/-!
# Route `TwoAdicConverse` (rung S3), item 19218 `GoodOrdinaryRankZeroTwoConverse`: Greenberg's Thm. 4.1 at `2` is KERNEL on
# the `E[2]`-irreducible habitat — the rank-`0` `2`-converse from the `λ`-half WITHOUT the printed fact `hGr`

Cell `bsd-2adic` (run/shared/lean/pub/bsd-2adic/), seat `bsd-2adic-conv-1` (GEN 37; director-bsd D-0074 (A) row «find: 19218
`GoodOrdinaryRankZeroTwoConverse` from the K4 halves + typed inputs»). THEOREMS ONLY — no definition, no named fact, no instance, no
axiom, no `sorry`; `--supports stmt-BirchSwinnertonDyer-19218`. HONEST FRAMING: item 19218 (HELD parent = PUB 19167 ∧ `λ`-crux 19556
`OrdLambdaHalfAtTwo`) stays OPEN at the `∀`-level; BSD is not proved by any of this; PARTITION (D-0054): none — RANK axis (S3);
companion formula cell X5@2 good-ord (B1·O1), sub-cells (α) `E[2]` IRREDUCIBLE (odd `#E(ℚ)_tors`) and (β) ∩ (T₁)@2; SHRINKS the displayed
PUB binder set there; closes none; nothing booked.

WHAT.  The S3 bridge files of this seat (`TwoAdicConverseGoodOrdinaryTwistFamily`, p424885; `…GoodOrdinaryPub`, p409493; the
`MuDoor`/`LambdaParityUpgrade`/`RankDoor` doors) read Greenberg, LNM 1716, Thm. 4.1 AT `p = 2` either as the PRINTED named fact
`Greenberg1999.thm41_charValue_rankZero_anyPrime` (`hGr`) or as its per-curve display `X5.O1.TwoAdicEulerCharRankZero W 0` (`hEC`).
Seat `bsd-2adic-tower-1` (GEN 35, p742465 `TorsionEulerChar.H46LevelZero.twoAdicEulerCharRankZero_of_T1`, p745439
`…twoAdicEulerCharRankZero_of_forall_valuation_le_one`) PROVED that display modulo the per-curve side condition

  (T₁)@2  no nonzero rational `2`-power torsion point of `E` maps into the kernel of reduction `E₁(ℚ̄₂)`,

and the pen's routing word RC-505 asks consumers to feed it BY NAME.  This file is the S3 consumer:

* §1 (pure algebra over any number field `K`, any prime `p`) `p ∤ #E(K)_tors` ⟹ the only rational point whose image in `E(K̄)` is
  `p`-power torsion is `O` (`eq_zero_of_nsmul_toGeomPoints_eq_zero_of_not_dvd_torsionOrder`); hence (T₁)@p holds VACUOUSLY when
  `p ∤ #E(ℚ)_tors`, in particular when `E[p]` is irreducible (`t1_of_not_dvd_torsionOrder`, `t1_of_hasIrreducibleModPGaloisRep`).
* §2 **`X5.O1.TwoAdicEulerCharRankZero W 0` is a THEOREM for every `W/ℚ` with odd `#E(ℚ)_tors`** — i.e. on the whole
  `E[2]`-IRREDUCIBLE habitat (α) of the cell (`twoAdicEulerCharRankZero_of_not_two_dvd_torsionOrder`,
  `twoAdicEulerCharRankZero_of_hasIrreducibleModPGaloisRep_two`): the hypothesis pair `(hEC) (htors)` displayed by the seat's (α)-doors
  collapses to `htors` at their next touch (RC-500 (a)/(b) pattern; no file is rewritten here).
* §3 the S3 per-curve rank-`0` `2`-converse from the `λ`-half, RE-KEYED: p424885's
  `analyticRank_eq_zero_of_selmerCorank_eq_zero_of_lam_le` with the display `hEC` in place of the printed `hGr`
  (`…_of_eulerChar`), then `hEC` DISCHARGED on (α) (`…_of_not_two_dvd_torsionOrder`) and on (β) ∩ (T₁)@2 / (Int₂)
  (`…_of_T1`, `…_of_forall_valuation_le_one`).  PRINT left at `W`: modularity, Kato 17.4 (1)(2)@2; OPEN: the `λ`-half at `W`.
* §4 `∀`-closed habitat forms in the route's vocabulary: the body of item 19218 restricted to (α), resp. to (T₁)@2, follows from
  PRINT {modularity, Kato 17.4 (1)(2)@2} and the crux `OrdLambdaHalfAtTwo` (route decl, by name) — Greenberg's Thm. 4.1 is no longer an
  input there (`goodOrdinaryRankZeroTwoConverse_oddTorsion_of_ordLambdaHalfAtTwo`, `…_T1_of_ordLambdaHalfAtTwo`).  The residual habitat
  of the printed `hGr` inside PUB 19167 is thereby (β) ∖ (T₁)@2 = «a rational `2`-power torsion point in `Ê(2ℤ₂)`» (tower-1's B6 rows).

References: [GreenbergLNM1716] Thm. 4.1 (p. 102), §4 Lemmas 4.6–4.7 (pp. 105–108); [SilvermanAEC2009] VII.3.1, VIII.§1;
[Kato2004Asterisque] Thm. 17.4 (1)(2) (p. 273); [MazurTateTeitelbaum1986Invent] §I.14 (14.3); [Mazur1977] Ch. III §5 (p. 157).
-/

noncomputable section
+++
* _Task prompt_
In the answer, the listing above should be restated word for word.

* _Result of the task_
/-!
# Route `TwoAdicConverse` (rung S3), item 19218 `GoodOrdinaryRankZeroTwoConverse`: Greenberg's Thm. 4.1 at `2` is KERNEL on
# the `E[2]`-irreducible habitat — the rank-`0` `2`-converse from the `λ`-half WITHOUT the printed fact `hGr`

Cell `bsd-2adic` (run/shared/lean/pub/bsd-2adic/), seat `bsd-2adic-conv-1` (GEN 37; director-bsd D-0074 (A) row «find: 19218
`GoodOrdinaryRankZeroTwoConverse` from the K4 halves + typed inputs»). THEOREMS ONLY — no definition, no named fact, no instance, no
axiom, no `sorry`; `--supports stmt-BirchSwinnertonDyer-19218`. HONEST FRAMING: item 19218 (HELD parent = PUB 19167 ∧ `λ`-crux 19556
`OrdLambdaHalfAtTwo`) stays OPEN at the `∀`-level; BSD is not proved by any of this; PARTITION (D-0054): none — RANK axis (S3);
companion formula cell X5@2 good-ord (B1·O1), sub-cells (α) `E[2]` IRREDUCIBLE (odd `#E(ℚ)_tors`) and (β) ∩ (T₁)@2; SHRINKS the displayed
PUB binder set there; closes none; nothing booked.

WHAT.  The S3 bridge files of this seat (`TwoAdicConverseGoodOrdinaryTwistFamily`, p424885; `…GoodOrdinaryPub`, p409493; the
`MuDoor`/`LambdaParityUpgrade`/`RankDoor` doors) read Greenberg, LNM 1716, Thm. 4.1 AT `p = 2` either as the PRINTED named fact
`Greenberg1999.thm41_charValue_rankZero_anyPrime` (`hGr`) or as its per-curve display `X5.O1.TwoAdicEulerCharRankZero W 0` (`hEC`).
Seat `bsd-2adic-tower-1` (GEN 35, p742465 `TorsionEulerChar.H46LevelZero.twoAdicEulerCharRankZero_of_T1`, p745439
`…twoAdicEulerCharRankZero_of_forall_valuation_le_one`) PROVED that display modulo the per-curve side condition

  (T₁)@2  no nonzero rational `2`-power torsion point of `E` maps into the kernel of reduction `E₁(ℚ̄₂)`,

and the pen's routing word RC-505 asks consumers to feed it BY NAME.  This file is the S3 consumer:

* §1 (pure algebra over any number field `K`, any prime `p`) `p ∤ #E(K)_tors` ⟹ the only rational point whose image in `E(K̄)` is
  `p`-power torsion is `O` (`eq_zero_of_nsmul_toGeomPoints_eq_zero_of_not_dvd_torsionOrder`); hence (T₁)@p holds VACUOUSLY when
  `p ∤ #E(ℚ)_tors`, in particular when `E[p]` is irreducible (`t1_of_not_dvd_torsionOrder`, `t1_of_hasIrreducibleModPGaloisRep`).
* §2 **`X5.O1.TwoAdicEulerCharRankZero W 0` is a THEOREM for every `W/ℚ` with odd `#E(ℚ)_tors`** — i.e. on the whole
  `E[2]`-IRREDUCIBLE habitat (α) of the cell (`twoAdicEulerCharRankZero_of_not_two_dvd_torsionOrder`,
  `twoAdicEulerCharRankZero_of_hasIrreducibleModPGaloisRep_two`): the hypothesis pair `(hEC) (htors)` displayed by the seat's (α)-doors
  collapses to `htors` at their next touch (RC-500 (a)/(b) pattern; no file is rewritten here).
* §3 the S3 per-curve rank-`0` `2`-converse from the `λ`-half, RE-KEYED: p424885's
  `analyticRank_eq_zero_of_selmerCorank_eq_zero_of_lam_le` with the display `hEC` in place of the printed `hGr`
  (`…_of_eulerChar`), then `hEC` DISCHARGED on (α) (`…_of_not_two_dvd_torsionOrder`) and on (β) ∩ (T₁)@2 / (Int₂)
  (`…_of_T1`, `…_of_forall_valuation_le_one`).  PRINT left at `W`: modularity, Kato 17.4 (1)(2)@2; OPEN: the `λ`-half at `W`.
* §4 `∀`-closed habitat forms in the route's vocabulary: the body of item 19218 restricted to (α), resp. to (T₁)@2, follows from
  PRINT {modularity, Kato 17.4 (1)(2)@2} and the crux `OrdLambdaHalfAtTwo` (route decl, by name) — Greenberg's Thm. 4.1 is no longer an
  input there (`goodOrdinaryRankZeroTwoConverse_oddTorsion_of_ordLambdaHalfAtTwo`, `…_T1_of_ordLambdaHalfAtTwo`).  The residual habitat
  of the printed `hGr` inside PUB 19167 is thereby (β) ∖ (T₁)@2 = «a rational `2`-power torsion point in `Ê(2ℤ₂)`» (tower-1's B6 rows).

References: [GreenbergLNM1716] Thm. 4.1 (p. 102), §4 Lemmas 4.6–4.7 (pp. 105–108); [SilvermanAEC2009] VII.3.1, VIII.§1;
[Kato2004Asterisque] Thm. 17.4 (1)(2) (p. 273); [MazurTateTeitelbaum1986Invent] §I.14 (14.3); [Mazur1977] Ch. III §5 (p. 157).
-/

noncomputable section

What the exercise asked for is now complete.